Angst und Schrecken in Glasgow
Der erste Satz
McCoy war kaum in der Wilson Street, da hörte er es schon.
Krimi der Woche ∙ N° 29/2025 ∙ Hanspeter Eggenberger
Auf nicht weniger als zwölf Bände hat der schottische Autor Alan Parks seine Reihe um den Glasgower Polizeidetektiv Harry McCoy angelegt, jeder Titel trägt den Namen eines Monats im Titel. Es begann 2017 mit „Bloody January“ („Blutiger Januar“, 2018), ging weiter mit „February’s Son“ („Tod im Februar“, 2019) und „Bobby March Will Live Forever“ („Bobby March forever“, 2020), alle übersetzt von Conny Lösch und erschienen bei Heyne Hardcore. Dann wurde das Hardcore-Programm von Heyne eingestampft, und die Freunde von Harry McCoy bangten um dessen Weiterleben auf Deutsch.
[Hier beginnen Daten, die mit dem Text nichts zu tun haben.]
/-- Entries of `t(z)`: the `w`-coordinate of the `(i, j)` entry is `diag(z_w)_{ij}`. [cite: Rogawski1990, §8.4 p. 126] -/
theorem coe_archDiagTorus_apply (z : {w : InfinitePlace L // IsComplex w} → Fin N → Circle) (i j : Fin N)
    (w : {w : InfinitePlace L // IsComplex w}) :
    ((((archDiagTorus L N α z : arch (↥(maximalRealSubfield L)) L (IsCMField.complexConj L) N (Matrix.diagonal α)) :
        GL (Fin N) (mixedSpace L)) : Matrix (Fin N) (Fin N) (mixedSpace L)) i j).2 w =
      Matrix.diagonal (fun i => (z w i : ℂ)) i j := by
  have h := congrArg (fun g : GL (Fin N) ℂ => (g : Matrix (Fin N) (Fin N) ℂ) i j) (archAt_archDiagTorus L N α z w)
  simpa only [coe_archAt_apply, coe_circleDiagonal] using h

/-- **`t(z)` is the diagonal matrix `diag(d₁, …, d_N) ∈ GL_N(L ⊗ ℝ)`, `d_i = (0, (z_{w,i})_w)`** (no real places: `L` is CM, ★ `mixedSpace_ext`).
[cite: Rogawski1990, §8.4 p. 126] [cite: BorelJacquet1979, §4.1] -/
theorem coe_archDiagTorus_eq_diagonal (z : {w : InfinitePlace L // IsComplex w} → Fin N → Circle) :
    (((archDiagTorus L N α z : arch (↥(maximalRealSubfield L)) L (IsCMField.complexConj L) N (Matrix.diagonal α)) :
        GL (Fin N) (mixedSpace L)) : Matrix (Fin N) (Fin N) (mixedSpace L)) =
      Matrix.diagonal fun i => ((0 : {w : InfinitePlace L // IsReal w} → ℝ), fun w => (z w i : ℂ)) := by
  ext i j : 1
  refine mixedSpace_ext (↥(maximalRealSubfield L)) L (IsCMField.complexConj L) (IsCMField.complexConj_ne_one L)
    (complexConj_smul_infinitePlace L) fun w => ?_
  rw [coe_archDiagTorus_apply]
  by_cases hij : i = j
  · subst hij; simp
  · simp [hij]

/-- `z ↦ t(z)` is injective. [cite: BrockerTomDieck1985, IV (3.1) (p0160)] -/
theorem archDiagTorus_injective : Function.Injective (archDiagTorus L N α) := by
  intro z z' h
  funext w
  apply circleDiagonal_injective N
  rw [← archAt_archDiagTorus L N α z w, ← archAt_archDiagTorus L N α z' w, h]

/-- `z ↦ t(z)` is continuous. [cite: BorelJacquet1979, §4.1] -/
theorem continuous_archDiagTorus : Continuous (archDiagTorus L N α) := by
  refine (archPiEquivCM N L (Matrix.diagonal α)).symm.continuous.comp ?_
  refine continuous_pi fun w => ?_
  exact ((continuous_circleDiagonal N).comp (continuous_apply w)).subtype_mk _

end CM

/-! ## §4 The Weyl discriminant and regularity on the torus (docking ★ `archWeylDiscr`, road D1′a) -/

section CM2

variable (L : Type) [Field L] [NumberField L] [IsCMField L] (N : ℕ) (α : Fin N → L)

open scoped Classical in
/-- **`|D(t(z))|_∞ = ∏_w ∏_i ∏_{j ≠ i} |z_{w,i} − z_{w,j}|` — THE ARCHIMEDEAN WEYL DISCRIMINANT ON THE TORUS** (★ `archWeylDiscr` of road D1′a, p836187;
`= ∏_w ∏_{i<j} |z_{w,i} − z_{w,j}|² = ∏_w D_{G_w}(t(z)_w)²` with print's `D_G(γ) = |∏_α (1 − α(γ))|^{1/2}`, since `|1 − z_j/z_i| = |z_i − z_j|` on `S¹`; the sign
`(−1)^{N(N−1)/2}` of ★ `matrix_discr_diagonal` is killed by the place norms — ★ `archWeylDiscr_diagonal`). [cite: Rogawski1990, §4.9 p. 54; §8.4 p. 126] [cite: HarishChandra1957, §1] -/
theorem archWeylDiscr_archDiagTorus (z : {w : InfinitePlace L // IsComplex w} → Fin N → Circle) :
    archWeylDiscr ((((archDiagTorus L N α z : arch (↥(maximalRealSubfield L)) L (IsCMField.complexConj L) N
        (Matrix.diagonal α)) : GL (Fin N) (mixedSpace L)) : Matrix (Fin N) (Fin N) (mixedSpace L))) =
      ∏ w : {w : InfinitePlace L // IsComplex w}, ∏ i, ∏ j ∈ univ.erase i, ‖(z w i : ℂ) - z w j‖ := by
  rw [coe_archDiagTorus_eq_diagonal, archWeylDiscr_diagonal]
  have hall : ∀ w : InfinitePlace L, IsComplex w := IsTotallyComplex.isComplex
  refine (Fintype.prod_equiv (Equiv.subtypeUnivEquiv hall) _ _ fun w => ?_).symm
  refine Finset.prod_congr rfl fun i _ => Finset.prod_congr rfl fun j _ => ?_
  rw [Equiv.subtypeUnivEquiv_apply, normAtPlace_apply_of_isComplex w.2]
  rfl

open scoped Classical in
/-- **`t(z)` IS REGULAR iff at every complex place `w` the `N` circle coordinates `z_{w,1}, …, z_{w,N}` are pairwise distinct** (★ `archWeylDiscr_ne_zero_iff`:
regular ⇔ `|D|_∞ ≠ 0`) — the set `T_reg` over which every «`γ → γ₀` through regular `γ`» limit is taken. [cite: Rogawski1990, §3.1 p. 19; §8.4 p. 126] -/
theorem isRegularElt_archDiagTorus_iff (z : {w : InfinitePlace L // IsComplex w} → Fin N → Circle) :
    Literature.NumberTheory.Rogawski1990.IsRegularElt (((archDiagTorus L N α z : arch (↥(maximalRealSubfield L)) L
        (IsCMField.complexConj L) N (Matrix.diagonal α)) : GL (Fin N) (mixedSpace L))) ↔
      ∀ w : {w : InfinitePlace L // IsComplex w}, Function.Injective (z w) := by
  rw [← archWeylDiscr_ne_zero_iff, archWeylDiscr_archDiagTorus]
  simp only [Finset.prod_ne_zero_iff, Finset.mem_univ, Finset.mem_erase, forall_const, ne_eq, and_true,
    norm_eq_zero, sub_eq_zero, Circle.coe_inj]
  constructor
  · intro h w i j hij
    by_contra hne
    exact h w i j (fun e => hne e.symm) hij
  · intro h w i j hji hij
    exact hji (h w hij).symm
Erfreulicherweise übernahm schliesslich der Polar Verlag die Reihe samt der vorzüglichen Übersetzerin: 2024 erschien „The April Dead“ (2021) auf Deutsch („Die April-Toten“), und jetzt liegt auch „May God Forgive“ (2022) in der Übertragung von Conny Lösch vor: „Möge Gott dir vergeben“. Durch die sehr freie Verwendung der Monatsnamen durch den Autor brachten die Titelgeber den Mai im deutschen Titel nicht unter. Beim nächsten Band „To Die in June“ (2023) sollte das wieder einfach werden; den Juli-Titel hat Alan Parks übrigens bereits in der Pipeline.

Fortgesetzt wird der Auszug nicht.